O autor de O Leviatã inaugura
uma discussão dentro da teoria política que é a da legitimação racional
do poder. Em outros termos, a legitimação racional da obediência do indivíduo
ao Estado.
Hobbes detecta a força
social que despontava na era moderna e que estava convulsionando a Europa:
o indivíduo autônomo que luta apenas pelos seus interesses materiais particulares
encarnado na burguesia nascente cada vez mais poderosa. Como controlar essa
força social revolucionária que parecia desagregar os fundamentos da vida
em sociedade?
O autor, na verdade, funda
a visão moderna de Estado. As leis e o governo não têm a função de realizar
a síntese dos interesses particulares dominantes na sociedade mas garantir
apenas um interesse comum: a paz e a segurança individual. E para poder realizar
este interesse comum o poder político precisa ser autônomo em relação a todos
os interesses particulares.
Se o Estado garantir a
segurança individual, cada um pode ser livre para fazer o que bem entender
em sua vida privada — seguir a religião que julgar a verdadeira, a ideologia
que considerar a correta, votar no partido que quiser, escolher a profissão
que for de seu agrado, ir morar onde preferir. Antecipa-se assim a tese liberal
de que o jogo do mercado é que deve regular as relações sociais e não o Estado.
E Hobbes lança uma idéia
que vai se constituir no fundamento da democracia: o poder político legítimo
é aquele que se institui a partir do consenso, do consentimento de todos,
visando realizar o interesse comum de toda a sociedade. Ou seja, Hobbes promove
uma revolução: não é mais o indivíduo que existe em função do Estado, mas
é o Estado que deve existir em função do indivíduo. E mais que isso, o Estado
e a Sociedade são fundados e ordenados a partir da vontade livre de indivíduos.
Hobbes insinua um outro
fundamento do Estado nacional. Dentro de um território nacional, os indivíduos
vivem juntos não em razão de uma cultura, costumes, tradições, religião, visão
de mundo, língua, raça, etnia ou uma meta ideológica e política comum. Mas
podem conviver pacificamente, apesar das desigualdades sociais e das diferenças
existentes, pelo simples fato de que todos estão subordinados a regras comuns,
a direitos, deveres e obrigações comuns.
Na teoria de Hobbes percebe-se
o fundamento essencial do Estado: a segurança individual, o desejo comum de
viver em paz como aquilo que possibilita a convivência de indivíduos desiguais
em sociedade.
A idéia de que o Estado
e a sociedade nascem a partir da vontade livre de indivíduos que estabelecem
contratos entre si é uma idéia que exprime os tempos modernos.
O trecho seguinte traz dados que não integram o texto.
/-- Two approximate divisors with the same quotient `⌊n/·⌋` are equal (each class has exactly one
representative in `𝒮ₙ`). [cite: Cardinal2010, Definition 1 and Proposition 1] -/
theorem eq_of_div_eq_div {n x y : ℕ} (hx : x ∈ approxDiv n) (hy : y ∈ approxDiv n)
    (h : n / x = n / y) : x = y := by
  rw [← div_div_of_mem hx, ← div_div_of_mem hy, h]

/-- `1 ∈ 𝒮ₙ` for `n ≥ 1` (`1 = ⌊n/n⌋`). [cite: LagariasMontague2015, Lemma 2.2 (`k₁ = 1`)] -/
theorem one_mem {n : ℕ} (hn : 1 ≤ n) : 1 ∈ approxDiv n := by
  have h := div_mem_approxDiv hn le_rfl
  rwa [Nat.div_self hn] at h

/-- `n ∈ 𝒮ₙ` for `n ≥ 1` (`n = ⌊n/1⌋`). [cite: LagariasMontague2015, Lemma 2.2 (`k_s = n`)] -/
theorem self_mem {n : ℕ} (hn : 1 ≤ n) : n ∈ approxDiv n := by
  have h := div_mem_approxDiv le_rfl hn
  rwa [Nat.div_one] at h

/-- `𝒮ₙ` is nonempty only for `n ≥ 1` (used to discharge `n ≥ 1` from an index `x : 𝒮ₙ`).
[folklore] -/
private theorem one_le_of_mem' {n x : ℕ} (hx : x ∈ approxDiv n) : 1 ≤ n :=
  (one_le_of_mem hx).trans (le_of_mem hx)

/-- For `1 ≤ m ≤ n`, the representative `⌊n/⌊n/m⌋⌋` of the class of `m` lies in `𝒮ₙ`.
[cite: Cardinal2010, Definition 1 (largest representative)] -/
theorem rep_mem {n m : ℕ} (h1 : 1 ≤ m) (h2 : m ≤ n) : n / (n / m) ∈ approxDiv n :=
  div_mem_approxDiv (Nat.div_pos h2 h1) (Nat.div_le_self n m)

/-- **Cardinal's involution** `x ↦ x̄ = ⌊n/x⌋` of `𝒮ₙ`.
[cite: Cardinal2010, Proposition 1; LagariasMontague2015, Lemma 2.2] -/
def bar {n : ℕ} (x : approxDiv n) : approxDiv n := ⟨n / (x : ℕ), div_mem_of_mem x.2⟩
Hobbes fundamenta
o poder político a partir de uma lógica instrumental individualista própria
do novo espírito burguês nascente, apesar de reagir, em termos políticos,
contra este novo espírito. O papel do Estado é garantir a segurança do indivíduo
porque é isso que promove condições para a sua efetiva liberdade.
O que funda o poder político
e as relações sociais não é o respeito ao próximo (Moral); o temor a Deus
(Religião); os interesses nacionais (Razões de Estado); a honra (Códigos da
nobreza). Mas sim o interesse próprio, o bem estar e a segurança de cada indivíduo
na esfera da vida privada (Utilidade).
* Professor de Ciência Política - Departamento de Ciências Sociais (UEM); Doutor em Política pela Universidade de S. Paulo (USP).